Занимаясь литературоведением, часто ловлю себя на до смешного избитой мысли “раньше было лучше” или, например, “вот когда были Шкловский, Тынянов, Бахтин, Лотман, Гаспаров… (ряд можно продолжать бесконечно), тогда-то и было настоящее Литературоведение. А сейчас что? А сейчас Лекманов, Лейбов, Немзер и, прости Господи, главный филолог — Быков, рассказывающий про Гарри Поттера”. Эти упаднические настроения преследуют, когда садишься за новую работу. Потом думаешь: “А из молодых кто?” Никого.

Но давайте на время оставим эти мысли и перенесёмся в новое время, в новое литературоведение, где полным полно свежих умов, споров и демагогий (в самом хорошем смысле этого слова).

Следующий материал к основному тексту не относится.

/-!
# `Balaban1983to89.B2Prop31MinimizerWitness2` — [Balaban1982Higgs2] Proposition 3.1 p. 589: a TWO-SCALE instance (`K = 2`) of the
corrected family `B2Prop31MinimizerFamilyK.RMultiMK` with BOTH small-field regions `Λ₁`, `Λ₂` non-empty, a genuine `θ₂`-slice
(p. 567: *"θ_k … is equal to 1 on Bᵏ⁻¹(Λ₂⁽ᵏ⁻¹⁾) and varies “smoothly” from 1 to 0 on a slice"*), the printed restrictions live at both
scales, and a NON-ZERO field — the multi-step companion of `B2Prop31MinimizerWitness` (its HONEST SCOPE (i))

statement-level skeleton of published theorems with citation tags; proofs where landed; nothing here is a claim about the Yang–Mills mass gap

CITATION HEADER.  T. Bałaban, *(Higgs)₂,₃ quantum fields in a finite volume. II. An upper bound*, Commun. Math. Phys. **86**
(1982) 555–594 [Balaban1982Higgs2] (PDF held `paper:balaban1982-cmp86-higgs23-ii`, journal page = PDF page + 554; pp. 566–567, 570–571,
583, 588–589).  Cell `lit-balaban` (HOME `run/shared/lean/pub/lit-balaban/`), Phase-2 proof seat **p23** gen 12 (unit `lit-balaban-p23-g12`).
SKELETON rows **B2.Prop3.1** (owner r02), **B2.Eq3.29**, **B2.Eq2.44**; second reader r14, referee ref-4.  USED BY NAME, NOTHING RESTATED:
`B2Prop31MinimizerFamilyK.RMultiMK` (p315587), `B2Prop31MinimizerWitness.{chargeW, thrQ_nonneg, thrA_pos, kappaW, kappaW_nonneg}` (p315976),
`B2Eq244Cutoff.{zeta244, zeta244_cutoff244, abs_zeta244_le_one, zeta244_supp, zeta244_lip, le_rFn}` (p315440), `B2Prop31MinimizerFamily.
{MinConsts, Lemma23Bounds, exists_lemma23Bounds, exp_neg_delta_rho_le}` (p314111), `B2Eq324NestedRegions.{Tower, prime}` (p15),
`B2Eq32FieldRegularity.field32_eq_top` (p23 g10), `B1Cor23ZeroFieldRegion.exists_weight` (the 1-Lipschitz distance weight to a set), r14's
`B2Lemma23HiggsLattice.cutMin`, the typer's `HiggsLattice.blockSet`, `HiggsAveraging.{blockIter, blockK, toFinest}`, `B3MultiscaleFields`,
`B1Eq211ZeroFieldTorus.Shape`, b2b's `B2`, `B1.{aSeq, ainf_lt_aSeq}`, `PlateauMollifier.abs_clamp_sub_clamp_le`.

THE INSTANCE (§1–§2).  Torus `P` of the sub-family with `P.K ≥ 2`, `L²ε ≤ ε₀`; a block label `y₀ ∈ T⁽²⁾`.  Tower (`lam2`): `Λ₅⁽⁰⁾ = T_ε`,
`Λ₅⁽¹⁾ = B(y₀) ⊂ T⁽¹⁾` (a union of blocks), `Λ₅⁽²⁾ = ∅`; hence (3.23)–(3.24) `Λ₁ = T⁽¹⁾ ∖ B(y₀)` and `Λ₂ = (B(y₀))′ ∋ y₀` — both scales carry
fields.  Cut-offs (`theta2`): `θ₁ ≡ 1`; `θ₂(z) = max(0, min(1, 1 + (c_θ/L)(1 − D(z))))` with `D = dist_{T_ε}(z, B²(y₀))` the 1-Lipschitz
distance weight (`exists_weight`) — equal to `1` on `B²(y₀)` and one fine step around it, falling to `0` at distance `1 + L/c_θ` with slope
`c_θ/L` per fine step (the printed *"varies smoothly … on a slice"*; for `c_θ = 0` it degenerates to `θ₂ ≡ 1`); `θ_m ≡ 0` for `m ≥ 3`.
`A₀ = 0`; block fields `A_k ≡ v`; `Φ = 0`; regions `Λ₁ = Λ₂ = T⁽ᵏ⁾`; (2.44) cut-offs `ζ^{(k)} := zeta244 k (r(Lᵏε))`, `k = 1, 2`.  Then the
field (3.2) is `Ã^ε = (1 − θ₂)A^{(1),ε} + θ₂A^{(2),ε}` and equals `A^{(2),ε}` on `B²(y₀)` (`witness2_field_apply_core`).
`restrictedM` (§2): (2.55)₂ at BOTH scales `‖v‖ ≤ thrA(Lε)`, `‖v‖ ≤ thrA(L²ε)`; (2.55)₁ of a constant `= 0`; the (2.17) clause IS LIVE on the
`θ₂`-slice over `B¹(Λ₁)` and holds with `|v_μ − v_μ| = 0 ≤ thr217(Lε)`; `Φ = 0` meets (2.55)₄.  NON-ZERO FIELD (§3): Lemma 2.3 with `q = 0` at
level `2` (`norm_cutMin_const_sub_le_level`, the level-generic form of the sibling's `norm_cutMin_const_sub_le`): `‖A^{(2),ε}(x) − v‖ < ‖v‖`
for `κ·L²ε < 1`, so `Ã^ε ≠ 0` at the corner of `B²(y₀)`.

WHAT THIS MODULE PROVES (kernel-checked, 0 `sorry`, standard axioms; definitions with bodies `lam2`, `tower2`, `distW`, `theta2`, `witness2`;
no `Prop` facts).  §1 `lam2`, `tower2`, `tower2_lam_zero/_one`, `blockK_two_nonempty`, `distW` (+ `distW_lip`, `distW_zero`, `distW_nonneg`,
`distW_shift_le_one`), `theta2` (+ `theta2_one`, `theta2_two`, `theta2_zero_idx`, `theta2_ge_three`, `theta2_range`, `nested_theta2`,
`theta2_two_eq_one`, `theta2_lip`), **`witness2`** (an `RMultiMK Q Γ m²` with `K = 2`); §2 `witness2_K`, `witness2_lam`, `witness2_field_apply_core`,
`thr217M_nonneg`, **`witness2_restrictedM`**; §3 `norm_cutMin_const_sub_le_level`, `norm_cutMin_const_sub_lt_level` (Lemma 2.3 with `q = 0` at
any level `1 ≤ k ≤ K`), **`witness2_field_ne_zero`**, **`exists_two_scale_witness`**.
HONEST SCOPE.  (i) Two steps; the second small-field region is one block `B(y₀)` (any union of blocks would do the same way).  (ii) The block
fields are one constant `v` at both scales, so (2.17) holds with room to spare; a witness with `A_2 ≠ A_1` on the slice would need
`|v₂ − v₁| ≤ c₄(Lε)^{−(d−2)/2}p(Lε)`, equally easy, not done.  (iii) `θ₂`'s profile is the clamp, not `C^∞` (print asks only the lattice
smoothness `|θ_{k+1}(z + εe_ν) − θ_{k+1}(z)| ≤ O(1)L^{−k}`, our `θ_lip`).  (iv) Constants as in the sibling (`R ≥ max(6, 2/δ)`, `L²ε ≤ s₁`).
(v) No row head changes are claimed (owner r02).  Nothing here is summit progress.
-/

noncomputable section
/-- **Corollary 5.7 (iii)**, core statement, DISCHARGED modulo [FrdI] Thm. 3.4 (iii) and Cor. 4.11 (ii) (as
typed): `Ψ` maps a quasi-base-Frobenius pair `(σ₁, φ₁)` of a Frobenius-trivial `A₁ ∈ Ob(C₁)` to a
quasi-base-Frobenius pair `(σ₂, φ₂)` of the Frobenius-trivial object `Ψ(A₁)`: `σ₂ := Ψ ∘ σ₁ ∘ θ`
(`exists_sigma_transport`) and `φ₂(m) := F₂(m)_{Ψ A₁}` for the base-Frobenius pair `(Ψ P, F₂)` of
Cor. 5.7 (i). The model-type and unit-profinite hypotheses of the printed (iii) are not needed for this
construction. [cite: MochizukiFrdI2008, Cor. 5.7 (iii) p.108] -/
theorem cor57iii_core_of
    (h34 : (PreFrobenioidData.ofFunctor Φ₁ F₁).Thm34iii (PreFrobenioidData.ofFunctor Φ₂ F₂) Ψ)
    (h411 : (PreFrobenioidData.ofFunctor Φ₁ F₁).Cor411ii (PreFrobenioidData.ofFunctor Φ₂ F₂) Ψ)
    (hyp : Cor57Hypotheses F₁ F₂ Ψ) (A₁ : C₁) (σ₁ : Aut (baseObj F₁ A₁) →* Aut A₁) (φ₁ : ℕ+ →* End A₁)
    (hA₁ : IsFrobeniusTrivial F₁ A₁) (hq : IsQuasiBaseFrobeniusPairOfObj F₁ A₁ σ₁ φ₁) :
    IsFrobeniusTrivial F₂ (Ψ.functor.obj A₁) ∧
      ∃ (σ₂ : Aut (baseObj F₂ (Ψ.functor.obj A₁)) →* Aut (Ψ.functor.obj A₁))
        (φ₂ : ℕ+ →* End (Ψ.functor.obj A₁)) (τ : ℕ+ ≃* ℕ+),
        IsQuasiBaseFrobeniusPairOfObj F₂ (Ψ.functor.obj A₁) σ₂ φ₂ ∧ MapsPair F₁ F₂ Ψ σ₁ φ₁ σ₂ φ₂ τ := by
  obtain ⟨τ₀, P, Fr, hPF, hR⟩ := hq
  have hB : (PreFrobenioidData.ofFunctor Φ₁ F₁).HypB (PreFrobenioidData.ofFunctor Φ₂ F₂) Ψ := fun g₁ g₂ =>
    ⟨fun _ _ φ hφ => hyp.baseIso_functor (fun A => g₁.obj A) (fun A => g₂.obj A) φ hφ,
      fun _ _ φ hφ => hyp.baseIso_inverse (fun A => g₁.obj A) (fun A => g₂.obj A) φ hφ⟩
  obtain ⟨⟨hft, -, -, -, hpb, -, -⟩, ΨN, hN, -⟩ := h34 hyp.standard₁ hyp.standard₂ hB
  obtain ⟨ΨBase, ⟨hEq, ⟨η⟩, -⟩, -⟩ :=
    h411 { divSlim := ⟨hyp.divSlim₁, hyp.divSlim₂⟩, standard := ⟨hyp.standard₁, hyp.standard₂⟩, hypB := hB }
  haveI := hEq
  refine ⟨isFrobeniusTrivial_map_of_square F₁ F₂ Ψ ΨBase η hft ΨN hN hA₁, ?_⟩
  -- the image base-Frobenius pair `(Ψ P, F₂)` of Cor. 5.7 (i)
  obtain ⟨P₂, Fr₂, hmaps, hPF₂, hcomp⟩ := cor57i_pairs_core F₁ F₂ Ψ ΨBase η hpb hft ΨN hN hPF
  have mem₂ : P₂.obj (Ψ.functor.obj A₁) := hmaps.1 A₁ hR.mem
  obtain ⟨σ₂, hb₂, hm₂, hα, hβ⟩ :=
    exists_sigma_transport F₁ F₂ Ψ ΨBase η hmaps σ₁ hR.base_σ hR.σ_mem
  -- `φ₂ := F₂(-)_{Ψ A₁}`
  let φ₂ : ℕ+ →* End (Ψ.functor.obj A₁) :=
    { toFun := fun n => (Fr₂ n).app ⟨Ψ.functor.obj A₁, mem₂⟩
      map_one' := by
        show (Fr₂ 1).app ⟨Ψ.functor.obj A₁, mem₂⟩ = 𝟙 (Ψ.functor.obj A₁)
        exact (congrArg (fun t : End P₂.ι => t.app ⟨Ψ.functor.obj A₁, mem₂⟩) (map_one Fr₂)).trans rfl
      map_mul' := fun m n => by
        show (Fr₂ (m * n)).app ⟨Ψ.functor.obj A₁, mem₂⟩ =
          (Fr₂ n).app ⟨Ψ.functor.obj A₁, mem₂⟩ ≫ (Fr₂ m).app ⟨Ψ.functor.obj A₁, mem₂⟩
        exact (congrArg (fun t : End P₂.ι => t.app ⟨Ψ.functor.obj A₁, mem₂⟩) (map_mul Fr₂ m n)).trans
          rfl }
  refine ⟨σ₂, φ₂, τ₀.symm.trans ΨN, ⟨MulEquiv.refl ℕ+, P₂, Fr₂, hPF₂, ⟨mem₂, hb₂, hm₂, fun n => rfl⟩⟩,
    hα, hβ, fun n => ?_⟩
  -- `Ψ(φ₁ n) = Ψ(F₁(τ₀⁻¹ n)_{A₁}) = F₂(ΨN (τ₀⁻¹ n))_{Ψ A₁} = φ₂ ((τ₀⁻¹ ≫ ΨN) n)`
  have h1 : φ₁ n = (Fr (τ₀.symm n)).app ⟨A₁, hR.mem⟩ := by
    have := hR.φ_eq (τ₀.symm n)
    rwa [MonoidHom.comp_apply, MulEquiv.coe_toMonoidHom, MulEquiv.apply_symm_apply] at this
  rw [h1]
  exact hcomp (τ₀.symm n) A₁ hR.mem
/-- **`Q′*(φ*) = (Q′*φ)*`** (the Riesz transposes are `*`-compatible). [cite: Balaban1985BackgroundPropagators, (3.25) p.394] -/
theorem starSub_QprimeStar (hτt : ∀ a b : 𝔸, τ (a * b) = τ (b * a)) (hτs : ∀ a : 𝔸, τ (star a) = starRingEnd ℂ (τ a))
    (hT : ∀ (j : ℕ) (z y : Site d), bgT L U₀ j z y ∈ unitaryUnits 𝔸) (φ : levSupp (𝔸 := 𝔸) m Λ) :
    QprimeStar L U₀ τ m Λ s hτp (starLev φ) = starSub (QprimeStar L U₀ τ m Λ s hτp φ) := by
  have hQ : ∀ (j : ℕ) (g : Site d → 𝔸), QprimeLin L U₀ j (starFun g) = starFun (QprimeLin L U₀ j g) := by
    intro j g
    funext y
    rw [QprimeLin_apply, QprimeLin_apply, starFun_apply, star_QprimeIter hT g j y]
  apply Subtype.ext
  rw [QprimeStar_coe, coe_starSub, QprimeStar_coe]
  funext x
  by_cases hx : x ∈ (↑s : Set (Site d))
  · rw [Set.indicator_of_mem hx, starFun_apply, Set.indicator_of_mem hx, Finset.sum_apply, Finset.sum_apply, star_sum]
    refine Finset.sum_congr rfl fun j _ => ?_
    rw [star_transposeOn τ hτp hτt hτs (QprimeLin L U₀ j) (hQ j) (Λ j)]
    rfl
  · rw [Set.indicator_of_notMem hx, starFun_apply, Set.indicator_of_notMem hx, star_zero]

variable (hd : 0 < d) (hη : η ≠ 0) (hτt : ∀ a b : 𝔸, τ (a * b) = τ (b * a)) (hτs : ∀ a : 𝔸, τ (star a) = starRingEnd ℂ (τ a))
  (hU : ∀ (x : Site d) (κ : Fin d), U₀ x κ ∈ unitaryUnits 𝔸) (ha : ∀ j, 0 ≤ a j) (hT : ∀ (j : ℕ) (z y : Site d), bgT L U₀ j z y ∈ unitaryUnits 𝔸)

include hT in
/-- **`Q′G′²Q′*` COMMUTES WITH THE INVOLUTION.** [cite: Balaban1985BackgroundPropagators, (3.25) p.394] -/
theorem starLev_qggq (φ : levSupp (𝔸 := 𝔸) m Λ) :
    qggq L U₀ η τ hτp m a Λ s hd hη hτt hτs hU ha (starLev φ) = starLev (qggq L U₀ η τ hτp m a Λ s hd hη hτt hτs hU ha φ) := by
  rw [qggq_apply, qggq_apply, starSub_QprimeStar τ hτp hτt hτs hT, starSub_GpZd τ hτp hd hη hτt hτs hU ha hT, starSub_GpZd τ hτp hd hη hτt hτs hU ha hT,
    starLev_QprimeVec hT]

include hT in
/-- ★ **`(Q′G′²Q′*)⁻¹(φ*) = ((Q′G′²Q′*)⁻¹φ)*`.** [cite: Balaban1985BackgroundPropagators, (3.25) p.394] -/
theorem starLev_cZd (hinj : QprimeStarInjective L U₀ τ hτp m Λ s) (φ : levSupp (𝔸 := 𝔸) m Λ) :
    cZd L U₀ η τ hτp m a Λ s hd hη hτt hτs hU ha hinj (starLev φ) = starLev (cZd L U₀ η τ hτp m a Λ s hd hη hτt hτs hU ha hinj φ) := by
  apply (qggq_bijective L U₀ η τ hτp m a Λ s hd hη hτt hτs hU ha hinj).1
  rw [qggq_cZd, starLev_qggq τ hτp hd hη hτt hτs hU ha hT, qggq_cZd]

end Compat

/-! ## §3  The Lagrange-multiplier algebra for `R f := f − G′Q′*(Q′G′²Q′*)⁻¹Q′G′f` -/

section Lagrange

variable (L : ℕ) (U₀ : Site d → Fin d → 𝔸ˣ) (η : ℝ) (τ : 𝔸 →ₗ[ℂ] ℂ) [FiniteDimensional ℝ 𝔸]
  (hτp : ∀ a : 𝔸, a ≠ 0 → 0 < (τ (star a * a)).re) (m : ℕ) (a : ℕ → ℝ) (Λ : ℕ → Finset (Site d)) (s : Finset (Site d))
  (hd : 0 < d) (hη : η ≠ 0) (hτt : ∀ a b : 𝔸, τ (a * b) = τ (b * a)) (hτs : ∀ a : 𝔸, τ (star a) = starRingEnd ℂ (τ a))
  (hU : ∀ (x : Site d) (κ : Fin d), U₀ x κ ∈ unitaryUnits 𝔸) (ha : ∀ j, 0 ≤ a j) (hinj : QprimeStarInjective L U₀ τ hτp m Λ s)

/-- **PRINT'S (3.25) OPERATOR ON THE CONSTRUCTED LETTERS**: `R f := f − G′(Q′*((Q′G′²Q′*)⁻¹(Q′(G′f))))` on `L²(Ω₀, ·)`.
[cite: Balaban1985BackgroundPropagators, (3.25) p.394] -/
def Rop (f : suppSub (𝔸 := 𝔸) s) : suppSub (𝔸 := 𝔸) s :=
  f - GpZd L U₀ η τ hτp m a Λ s hd hη hτt hτs hU ha
        (QprimeStar L U₀ τ m Λ s hτp
          (cZd L U₀ η τ hτp m a Λ s hd hη hτt hτs hU ha hinj
            (QprimeVec L U₀ m Λ s (GpZd L U₀ η τ hτp m a Λ s hd hη hτt hτs hU ha f))))
/-- **`e^θ ∧ ℱ(e^θ ∧ x) = x ⋆ e^θ`** — Beauville's `(1 0 ; 1 1)·z = e^θ ⋆ z` obtained as `v = uwu` from `u ↦ e^θ ∧ ·`, `w ↦ ℱ`.
[cite: Beauville2010SL2, §3 ("v = uwu") and §4 Theorem ("(1 0 ; a 1)·z = d⁻¹aᵍe^{θ/a} ⋆ z")] -/
theorem IsSymplectic.exp_mul_fourierTransform_exp_mul (hω : IsSymplectic ω g) (hg : 0 < g) (x : ExteriorAlgebra K W) :
    (∑ m ∈ Finset.range (g + 1), (m ! : K)⁻¹ • ω ^ m) * fourierTransform ω g ((∑ m ∈ Finset.range (g + 1), (m ! : K)⁻¹ • ω ^ m) * x) =
      hω.pontryagin x (∑ m ∈ Finset.range (g + 1), (m ! : K)⁻¹ • ω ^ m) := by
  have h := LinearMap.congr_fun (hω.mul_exp_mul_fourierTransform_mul_mul_exp hg) x
  rw [Module.End.mul_apply, Module.End.mul_apply, LinearMap.mul_apply', LinearMap.mul_apply'] at h
  rw [h, LinearMap.sum_apply, hω.pontryagin_sum_inv_factorial_smul_pow]
  exact Finset.sum_congr rfl fun k _ ↦ by rw [LinearMap.smul_apply]

/-! ## §3 Plancherel: `τ(ℱz) = (−1)^g ε(z)`, `τ(ℱx ∧ ℱy) = (−1)^{g+k} τ(x ∧ y)`, `ε(x ⋆ y) = (−1)^k τ(x ∧ y)` -/

/-- **`τ(ℱz) = (−1)^g ε(z)`**: the trace of the Fourier transform is `(−1)^g` times the augmentation (Parseval `τ(ℱz ∧ 1) = τ(z ∧ ℱ1)` with
`ℱ(1) = (−1)^g[pt]`, `τ(z ∧ [pt]) = ε(z)`). [cite: Lange2023AbelianVarietiesComplex, §6.2.3 Lemma 6.2.14 and Cor. 6.2.16] [cite: Beauville2010SL2, §4 Theorem] -/
theorem IsSymplectic.trace_fourierTransform (hω : IsSymplectic ω g) (hg : 0 < g) (z : ExteriorAlgebra K W) :
    trace ω g (fourierTransform ω g z) = (-1 : K) ^ g * algebraMapInv z := by
  have hpt := LinearMap.congr_fun hω.trace_comp_mulRight_point_eq_algebraMapInv z
  rw [LinearMap.comp_apply, LinearMap.mulRight_apply, AlgHom.toLinearMap_apply] at hpt
  rw [← mul_one (fourierTransform ω g z), hω.trace_fourierTransform_mul hg, hω.fourierTransform_one hg, mul_smul, mul_smul_comm, map_smul,
    hpt, smul_eq_mul]

/-- **PLANCHEREL `τ(ℱx ∧ ℱy) = (−1)^{g+k} τ(x ∧ y)`** for `y ∈ Hᵏ` (Parseval and `ℱ(ℱy) = (−1)^{g+k} y`).
[cite: Beauville2010SL2, §4 Theorem] [cite: Lange2023AbelianVarietiesComplex, §6.2.3 Thm. 6.2.15] -/
theorem IsSymplectic.trace_fourierTransform_mul_fourierTransform (hω : IsSymplectic ω g) (hg : 0 < g) (x : ExteriorAlgebra K W) {k : ℕ}
    {y : ExteriorAlgebra K W} (hy : y ∈ ⋀[K]^k W) :
    trace ω g (fourierTransform ω g x * fourierTransform ω g y) = (-1 : K) ^ (g + k) * trace ω g (x * y) := by
  rw [hω.trace_fourierTransform_mul hg, hω.fourierTransform_fourierTransform_apply hg hy, mul_smul_comm, map_smul, smul_eq_mul, add_comm]

/-- **`ε(x ⋆ y) = (−1)^k τ(x ∧ y)`** for `y ∈ Hᵏ`: THE AUGMENTATION OF THE PONTRYAGIN PRODUCT IS THE SIGNED CUP-PRODUCT PAIRING — Lange's
Prop. 2.5.13 ("`⋆` and `μ^*` are dual") read in cohomology; here from `(−1)^g ε(x ⋆ y) = τ(ℱ(x ⋆ y)) = τ(ℱx ∧ ℱy) = (−1)^{g+k} τ(x ∧ y)`.
[cite: Lange2023AbelianVarietiesComplex, §2.5.3 Prop. 2.5.13] [cite: Lange2023AbelianVarietiesComplex, §6.2.3 Prop. 6.2.18 (a)] -/
theorem IsSymplectic.algebraMapInv_pontryagin (hω : IsSymplectic ω g) (hg : 0 < g) (x : ExteriorAlgebra K W) {k : ℕ}
    {y : ExteriorAlgebra K W} (hy : y ∈ ⋀[K]^k W) :
    algebraMapInv (hω.pontryagin x y) = (-1 : K) ^ k * trace ω g (x * y) := by
  have hsq : (-1 : K) ^ g * (-1) ^ g = 1 := by rw [← pow_add, ← two_mul, pow_mul, neg_one_sq, one_pow]
  have h := hω.trace_fourierTransform hg (hω.pontryagin x y)
  rw [hω.fourierTransform_pontryagin hg, hω.trace_fourierTransform_mul_fourierTransform hg x hy] at h
  have h2 := congrArg (fun t ↦ (-1 : K) ^ g * t) h
  rw [← mul_assoc, ← mul_assoc, hsq, one_mul, ← pow_add, show g + (g + k) = 2 * g + k by ring, pow_add, pow_mul, neg_one_sq, one_pow,
    one_mul] at h2
  exact h2.symm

В западной гуманитарной мысли уже давно формируется новый подход к науке — когнитивный. То есть текст изучается через восприятие его читателем. Пока человек погружён в чтение, за ним пристально следят датчики, считывающие сокращение глазных мышц, раздражения мозга и проч. и проч. и проч. Когнитивное литературоведение пришло в науку ещё в восьмидесятые годы прошлого века, активно развивалось в девяностые и нулевые. Сейчас в западной науке о литературе это уже сформировавшийся подход к изучению текста, в то время как у нас, в обнулённой России, не все учёные слышали про такое. Дабы быть академически точным, нужно сказать, что в отечественном литературоведении есть робкие попытки что-то подобное сделать, но их слишком мало, на мой взгляд, чтобы говорить о сформированном научном направлении.

Чтобы получше разобраться в истории данного научного подхода, следует, думаю, обратиться к нашим летописцам когнитивного литературоведения вроде Дениса Ахапкина, который тщательно выписывает главные события (можно хотя бы посмотреть его тексты в НЛО за 2012 и 2017 годы).

Отобрав 20–30 подопытных студентов, проверив их на всевозможных психологических тестах, к их головам подключают проводки и следят за активностью мозга, если таковая наблюдается. Давая им различные тексты, учёные смотрят за тем, как и какие участки мозга на них реагируют, а затем собирают и публикуют статистику.

Например: Area scores. Area under the MOC (Figure 3) was analyzed with a 2×2×2 ANOVA, with item comparison (O/P or O/M) and testing delay (short or long) as within-subjects factors and material (prose or poetry) as a between-subjects factor. The three-way item comparison × testing delay × material interaction was significant [F(1,93) = 43.71, MSe = 0.018, p < .0001]. For prose, performance decreased with delay to a stronger extent for O/P comparisons [F(1,71) = 14.36, p < .001] than for O/M comparisons (F < 1, n.s.). For poetry, performance decreased strongly with delay for O/M comparisons [F(1,71) = 29.67, p < .0001] but improved slightly [although not significantly; F(1,71) = 1.22, p = .27] for O/P comparisons. In addition, the main effects of testing delay [F(1,93) = 19.57, MSe = 0.036, p < .0001] and item comparison [F(1,93) = 6.37, MSe = 0.014, p < .05] and the interaction between test item and material [F(1,93) = 6.17, MSe = 0.014, p < .05] were significant.

Должен сказать, что если читать работу от начала и до конца, то становится несколько понятнее, но всё равно это совершенно новый, математический язык литературоведения. Кажется, что к этому стремилась Тартуская филологическая школа во главе с Лотманом.

Сама по себе идея интересная: текст стоит на двух китах — автор и читатель. Без читателя мы не можем говорить о тексте так же, как и без автора (если что, то даже в фольклоре есть автор, просто он коллективный). До сегодняшнего дня литература занималась исключительно автором — биографией, контекстом, текстологией и т.д. Теперь же наука сделала новый шаг и занимается изучением читателя. И возникает логичный вопрос: чем же должна заниматься наука о литературе?

Она должна заниматься литературой, то есть изучением самого текста. К сожалению, я не могу назвать когнитивное литературоведение собственно литературоведением. Это лингвистика, психология, антропология — что угодно, но не литературоведение. Оно занимается изучением человека, а не текста. Здесь не хватает всего одного маленького шага: у нас есть результаты, на такие-то тексты мозг реагирует так-то, значит, текст… . А когнитивное литературоведение не доходит до слова “значит”, остановившись на результатах и мозге.

Никакой морали от меня не ждите. Это заметки на полях, одно из тех писем в почте, у которого мы ставим галочку “отметить как прочитанное”. У меня не было желания кого-то обидеть. Цель текста — демагогия на тему новой научной мысли.

А ваша ругательная критика мне будет только приятна. Значит, не один я об этом думаю.